One of the more conceptual pieces, and one of the best in the exhibit, comes from Glenn Kaino. A series of images on the wall lead up to a gold and steel podium, which casts vertical shadows on the wall behind it, making it look like lighting for a soon-to-be victory celebration. The images are from the 1968 Mexico Olympics, at which African American athletes Tommie Smith and John Carlos raised their fists in a Black Power salute on the podium while receiving their medals. As a result they were kicked off the team, and Smith was stripped of his “gold.” The artist seems to be putting the medals back around their necks in this corner of The Bass.

 

Less subtle but still powerful is the compositionally excellent installation from South African Robin Rhode. A gilded shovel is placed in a pile of fine coal dust, taking us to the mines where half of all the gold is unearthed, often under horrific, serf-labor conditions.

 

Not all the works are gold-coated. Ebony G. Patterson gets her own, dimly lit room to show off her 2014 tapestry. The Jamaican artist has been shown in Miami before, and always to great acclaim. On the floor sprawls a brightly colored collage of again cheap items, fake flowers and baubles and sparkles, that on the whole create a mesmerizing, glittering weave reminiscent of Haitian flag art. But look closely and the prominence of toy guns, and the outline of what could be an decapitated body, get to the heart of Patterson’s work. She often depicts the extreme violence that plagues her homeland and the Caribbean. All that glitters here certainly isn’t gold.

 

Violence also is the theme of Chris Burden’s golden bullets; not hard to discern the connection between wealth and the often-violent way it is obtained. But the best part of this is the reference to Burden’s previous work — he’s a pioneering performance artist who rose to fame after his controversial 1971 piece Shoot, for which he had an assistant shoot him in the arm.

 

Another dedicated room belongs to the video from Cyprien Gaillard, which also involves the conquest of the Americas and its consequences. His eight-minute Cities of Gold and Mirrors was featured in his big solo show at MoMA PS1 last year. Shot in Cancun, Mexico, it pictures Mayan ruins intermixed with mega-tourist resorts; visitors and locals in the new El Dorado. Don’t miss the gangster dancing on the crumbling remains of the previous civilization.

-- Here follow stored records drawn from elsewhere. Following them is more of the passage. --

import Summits.ABC.StewartYu.PadicLogFormsPrincipalReductionSharp
import Summits.ABC.StewartYu.GluePrincipalToPrimeGeneral
import Summits.ABC.StewartYu.KappaDoorEpsShape
import Summits.ABC.ABC.Theorems.PadicPrincipalCoreST86TheoremA
import HarnessLib

/-!
# Cell abc-stewartyu: `log c ≪_ε rad(abc)^{5/2+ε}` — the rung between `rad^{3+ε}` (M1⁺(3)) and
# `rad^{2+ε}` (M1⁺(2), open), from Theorem A₁ and the sharp principal reduction WP-M♭

`Summits/ABC/StewartYu/PadicCW77EpsShapeFiveHalves.lean` — cell `abc-stewartyu` (seat p1; theorems
only, no definition, no named fact). Composition:

* Theorem A with `c₂ = 1` (`theoremAShapeLe_one_holds`, tree: `c₁ = 2⁷⁰`, `r = 0`;
  `Summits/ABC/ABC/Theorems/PadicPrincipalCoreST86TheoremA.lean`);
* WP-M♭ (`PrincipalLattice.exists_principal_generators_sharp`): Kummer-free principal generators
  with `∏ h(αⱼ) ≤ m^m √(m!) · p · ∏ log qᵢ` — Minkowski II in the weighted EUCLIDEAN norm, the
  Euclidean Mahler basis (nearest-plane reduction), Cauchy–Schwarz — instead of WP-M's `m^{2m}`;
* the envelope `m^m √(m!) ≤ m^{3m/2}` (`pow_mul_sqrt_factorial_le_rpow`);
* the general glue (`primePadicBoundAt_odd_of_principal_general`, `c₄ = 3/2`): the one-prime bound
  at every odd prime with `κ = c₂ + 3/2 = 5/2`, `σ = 2`;
* the κ-door at the odd places (`KappaDoor.epsShapeBound_of_oddFinBound`, Stewart–Yu 1991 §3 with
  `n^{κn}`): `EpsShapeBound (max 1 κ)`, and `epsShapeBound_mono`.

Result: `epsShapeBound_five_halves : Literature.Barriers.ABC.EpsShapeBound (5/2)`, i.e. for every
`ε > 0` there are `κ, c₀` with `log c ≤ κ · rad(abc)^{5/2+ε}` for all abc-triples with `c ≥ c₀`.
WHAT THIS IS NOT: not `EpsShapeBound 2` (route B₂'s WPMSharp, loss `C^m`, is open); not a route item
(the rung leaf `EpsShapeBound (5/2)` is not registered); exponential in `rad`, inside the Baker class
(`Literature.Barriers.ABC.BakerMethodBounds`), far from Stewart–Yu 1991's `rad^{2/3+ε}`.
Everything is [folklore] assembly of results PROVED in the tree.
-/

noncomputable section

open Finset
open Literature.Barriers.ABC

namespace Summit.ABC.StewartYu

/-- The envelope of WP-M♭: `m^m · √(m!) ≤ m^{3m/2}` (`m! ≤ m^m`). [folklore] -/
theorem pow_mul_sqrt_factorial_le_rpow (m : ℕ) :
    (m : ℝ) ^ m * Real.sqrt (m.factorial) ≤ (m : ℝ) ^ ((3 / 2 : ℝ) * m) := by
  rcases Nat.eq_zero_or_pos m with hm | hm
  · subst hm; simp
  have hm0 : (0 : ℝ) < m := by exact_mod_cast hm
  have h1 : Real.sqrt (m.factorial : ℝ) ≤ (m : ℝ) ^ ((m : ℝ) / 2) := by
    calc Real.sqrt (m.factorial : ℝ) ≤ Real.sqrt ((m : ℝ) ^ m) := by
          apply Real.sqrt_le_sqrt; exact_mod_cast Nat.factorial_le_pow m
      _ = (m : ℝ) ^ ((m : ℝ) / 2) := by
          rw [Real.sqrt_eq_rpow, ← Real.rpow_natCast, ← Real.rpow_mul hm0.le]
          congr 1; ring
  calc (m : ℝ) ^ m * Real.sqrt (m.factorial) ≤ (m : ℝ) ^ m * (m : ℝ) ^ ((m : ℝ) / 2) :=
        mul_le_mul_of_nonneg_left h1 (by positivity)
    _ = (m : ℝ) ^ ((3 / 2 : ℝ) * m) := by
        rw [← Real.rpow_natCast (m : ℝ) m, ← Real.rpow_add hm0]
        congr 1; ring

/-- **The rung `rad^{5/2+ε}` from any Theorem-A-shaped bound with envelope exponent `c₂ ≤ 1`**:
WP-M♭ (heights `≤ m^m √(m!) p ∏ log qᵢ ≤ m^{3m/2} p ∏ log qᵢ`), the general glue with `c₄ = 3/2`
(`κ = c₂ + 3/2`, `σ = 2`), the κ-door at the odd places, and monotonicity
`max 1 (c₂ + 3/2) ≤ 5/2`. [folklore] -/
theorem epsShapeBound_five_halves_of_principal_core
    {C : ℕ → ℝ} {r : ℕ → ℕ} {c₁ c₂ : ℝ} (hc₁ : 1 ≤ c₁) (hc₂ : c₂ ≤ 1)
    (hC : ∀ m, 0 ≤ C m ∧ C m ≤ c₁ ^ m * (m : ℝ) ^ (c₂ * m))
    (hA : ∀ (p : ℕ), p.Prime → p ≠ 2 →
      ∀ (m : ℕ) (α : Fin m → ℚ) (b : Fin m → ℤ) (V : Fin m → ℝ) (Vmax W : ℝ),
        (∀ j, α j ≠ 0 ∧ 1 ≤ padicValRat p (α j - 1)) →
        (∀ μ : Fin m → ℤ, ∏ j, α j ^ μ j = 1 → μ = 0) →
        (∀ T : Finset (Fin m), T.Nonempty → ¬ IsSquare (∏ j ∈ T, α j)) →
        (∀ j, Height.logHeight₁ (α j) ≤ V j) → (∀ j, Real.log p ≤ V j) → (∀ j, V j ≤ Vmax) →
        b ≠ 0 → (∀ j, Real.log (max 3 (|b j| : ℝ)) ≤ W) →
        (padicValRat p (∏ j, α j ^ b j - 1) : ℝ) * Real.log p ≤
          C m * (∏ j, V j) * (W + Real.log (2 * Vmax)) * Real.log (2 * Vmax) / Real.log p ^ r m) :
    EpsShapeBound (5 / 2) := by
  have h : EpsShapeBound (max 1 (c₂ + 3 / 2)) := by
    refine KappaDoor.epsShapeBound_of_oddFinBound (K := 4704) (L := 32 * c₁) (σ := 2) (τ := 2)
      (τ₁ := 2) (by norm_num) (by linarith) (by norm_num) le_rfl ?_
    intro p hp hp2 n q e hq hinj hqp he hne1
    exact primePadicBoundAt_odd_of_principal_general
      (A := fun m => (m : ℝ) ^ m * Real.sqrt (m.factorial)) (c₄ := 3 / 2) (by norm_num)
      pow_mul_sqrt_factorial_le_rpow PrincipalLattice.exists_principal_generators_sharp hc₁ hC hA
      hp hp2 n q e hq hinj hqp he hne1
  refine epsShapeBound_mono ?_ h
  exact max_le (by norm_num) (by linarith)

/-- **`log c ≪_ε rad(abc)^{5/2+ε}`**: for every `ε > 0` there are `κ, c₀` such that every abc-triple
with `c ≥ c₀` has `log c ≤ κ · rad(abc)^{5/2+ε}` — from Theorem A₁ (`theoremAShapeLe_one_holds`,
`c₁ = 2⁷⁰`, `c₂ = 1`) through `epsShapeBound_five_halves_of_principal_core`. The cell's previous
kernel rungs were `rad^15` (M1) and `rad^{3+ε}` (M1⁺(3)). [folklore] -/
theorem epsShapeBound_five_halves : EpsShapeBound (5 / 2) := by
  obtain ⟨C, r, c₁, c₂, hc₁, _hc₂, hc₂1, hC, hA⟩ := theoremAShapeLe_one_holds
  exact epsShapeBound_five_halves_of_principal_core hc₁ hc₂1 hC hA

/-- **The rung leaf `EpsShapeBoundFiveHalves` HOLDS** (by-name discharge of the named statement
`Literature.Barriers.ABC.EpsShapeBoundFiveHalves := EpsShapeBound (5/2)`, rung A1.M1⁺(5/2)):
`log c ≪_ε rad(abc)^{5/2+ε}`. [folklore] -/
theorem epsShapeBoundFiveHalves_holds : Literature.Barriers.ABC.EpsShapeBoundFiveHalves :=
  epsShapeBound_five_halves

/-- **`GlueSpecFlat` of the staged rung route `PadicPrincipalCoreRadFiveHalves` HOLDS** (its text
verbatim): WP-M♭ ∧ any Theorem-A-shaped bound with envelope `c₁^m m^{c₂ m}` ⇒ the odd one-prime bound
with `(K, L, κ) = (4704, 32c₁, c₂ + 3/2)`, `σ = τ = τ₁ = 2` — the instance `A(m) = m^m √(m!)`,
`c₄ = 3/2` of `primePadicBoundAt_odd_of_principal_general`. [folklore] -/
theorem glueSpecFlat_holds :
    (∀ (p : ℕ), p.Prime → p ≠ 2 → ∀ (m : ℕ) (q : Fin m → ℕ), (∀ i, (q i).Prime) → Function.Injective q → (∀ i, q i ≠ p) → ∀ (e : Fin m → ℤ), e ≠ 0 → 1 ≤ padicValRat p (∏ i, (q i : ℚ) ^ e i - 1) → ∃ (α : Fin m → ℚ) (e' : Fin m → ℤ), (∀ j, α j ≠ 0 ∧ 1 ≤ padicValRat p (α j - 1)) ∧ (∀ μ : Fin m → ℤ, ∏ j, α j ^ μ j = 1 → μ = 0) ∧ (∀ T : Finset (Fin m), T.Nonempty → ¬ IsSquare (∏ j ∈ T, α j)) ∧ e' ≠ 0 ∧ ∏ i, (q i : ℚ) ^ e i = ∏ j, α j ^ e' j ∧ (∏ j, Height.logHeight₁ (α j)) ≤ (m : ℝ) ^ m * Real.sqrt (m.factorial) * p * ∏ i, Real.log (q i) ∧ (∀ j, (|e' j| : ℝ) ≤ (m : ℝ) ^ (2 * m) * p * (∏ i, Real.log (q i)) * (Finset.univ.sup fun i => (e i).natAbs)) ∧ (∀ j, Real.log p ≤ 2 * Height.logHeight₁ (α j))) → ∀ (C : ℕ → ℝ) (r : ℕ → ℕ) (c₁ c₂ : ℝ), 1 ≤ c₁ → 0 ≤ c₂ → (∀ m, 0 ≤ C m ∧ C m ≤ c₁ ^ m * (m : ℝ) ^ (c₂ * m)) → (∀ (p : ℕ), p.Prime → p ≠ 2 → ∀ (m : ℕ) (α : Fin m → ℚ) (b : Fin m → ℤ) (V : Fin m → ℝ) (Vmax W : ℝ), (∀ j, α j ≠ 0 ∧ 1 ≤ padicValRat p (α j - 1)) → (∀ μ : Fin m → ℤ, ∏ j, α j ^ μ j = 1 → μ = 0) → (∀ T : Finset (Fin m), T.Nonempty → ¬ IsSquare (∏ j ∈ T, α j)) → (∀ j, Height.logHeight₁ (α j) ≤ V j) → (∀ j, Real.log p ≤ V j) → (∀ j, V j ≤ Vmax) → b ≠ 0 → (∀ j, Real.log (max 3 (|b j| : ℝ)) ≤ W) → (padicValRat p (∏ j, α j ^ b j - 1) : ℝ) * Real.log p ≤ C m * (∏ j, V j) * (W + Real.log (2 * Vmax)) * Real.log (2 * Vmax) / Real.log p ^ r m) → ∃ (K L κ : ℝ), 0 ≤ K ∧ 1 ≤ L ∧ 0 ≤ κ ∧ κ ≤ c₂ + 3 / 2 ∧ ∀ p, p.Prime → p ≠ 2 → (∀ (n : ℕ) (q : Fin n → ℕ) (e : Fin n → ℤ), (∀ i, (q i).Prime) → Function.Injective q → (∀ i, q i ≠ p) → e ≠ 0 → ∏ i, ((q i : ℚ)) ^ e i ≠ 1 → (padicValRat p (∏ i, ((q i : ℚ)) ^ e i - 1) : ℝ) ≤ K * L ^ n * (n : ℝ) ^ (κ * n) * (p : ℝ) ^ (2:ℝ) * (∏ i, Real.log (q i)) * Real.log (max 3 ((Finset.univ.sup fun i => (e i).natAbs : ℕ) : ℝ)) ^ (2:ℕ) * Real.log (max 3 (∏ i, ((q i : ℕ) : ℝ))) ^ (2:ℕ)) := by
  intro hM C r c₁ c₂ hc₁ hc₂ hC hA
  refine ⟨4704, 32 * c₁, c₂ + 3 / 2, by norm_num, by linarith, by linarith, le_rfl, ?_⟩
  intro p hp hp2 n q e hq hinj hqp he hne1
  exact primePadicBoundAt_odd_of_principal_general
    (A := fun m => (m : ℝ) ^ m * Real.sqrt (m.factorial)) (c₄ := 3 / 2) (by norm_num)
    pow_mul_sqrt_factorial_le_rpow hM hc₁ hC hA hp hp2 n q e hq hinj hqp he hne1

end Summit.ABC.StewartYu

end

It may be easy to miss one of the pieces created specifically for this exhibit, unless you look to the ceiling. Almost like a chain of gold encompassing or linking the spaces, Todd Pavlisko has lined the top of the walls with coins he collected in one year and covered with gold. It’s an inspired work, an absurd string of thousands of commemorative gold coins.

 

Several locals are included in the exhibit. The photograph from Carlos Betancourt also references Pre-Columbian imagery, symbols and culture. And Martin Oppel’s humorous installation is loosely tied to the theme of prosperity; it’s a standalone gold-plated bar, the kind that every self-respecting 1950s businessman would have in his living room, but it’s slightly tilting, maybe like a man drunk on his own power.

 

The site-specific benches and terrific wallpaper from Cristina Lei Rodriguez, placed outside the galleries, interact with the building itself. Fifty years ago, before its additions and renovations, the Bass was a limestone structure, and she has woven touches of gold leaf and color into remnants of that rock, creating veins of the precious metal.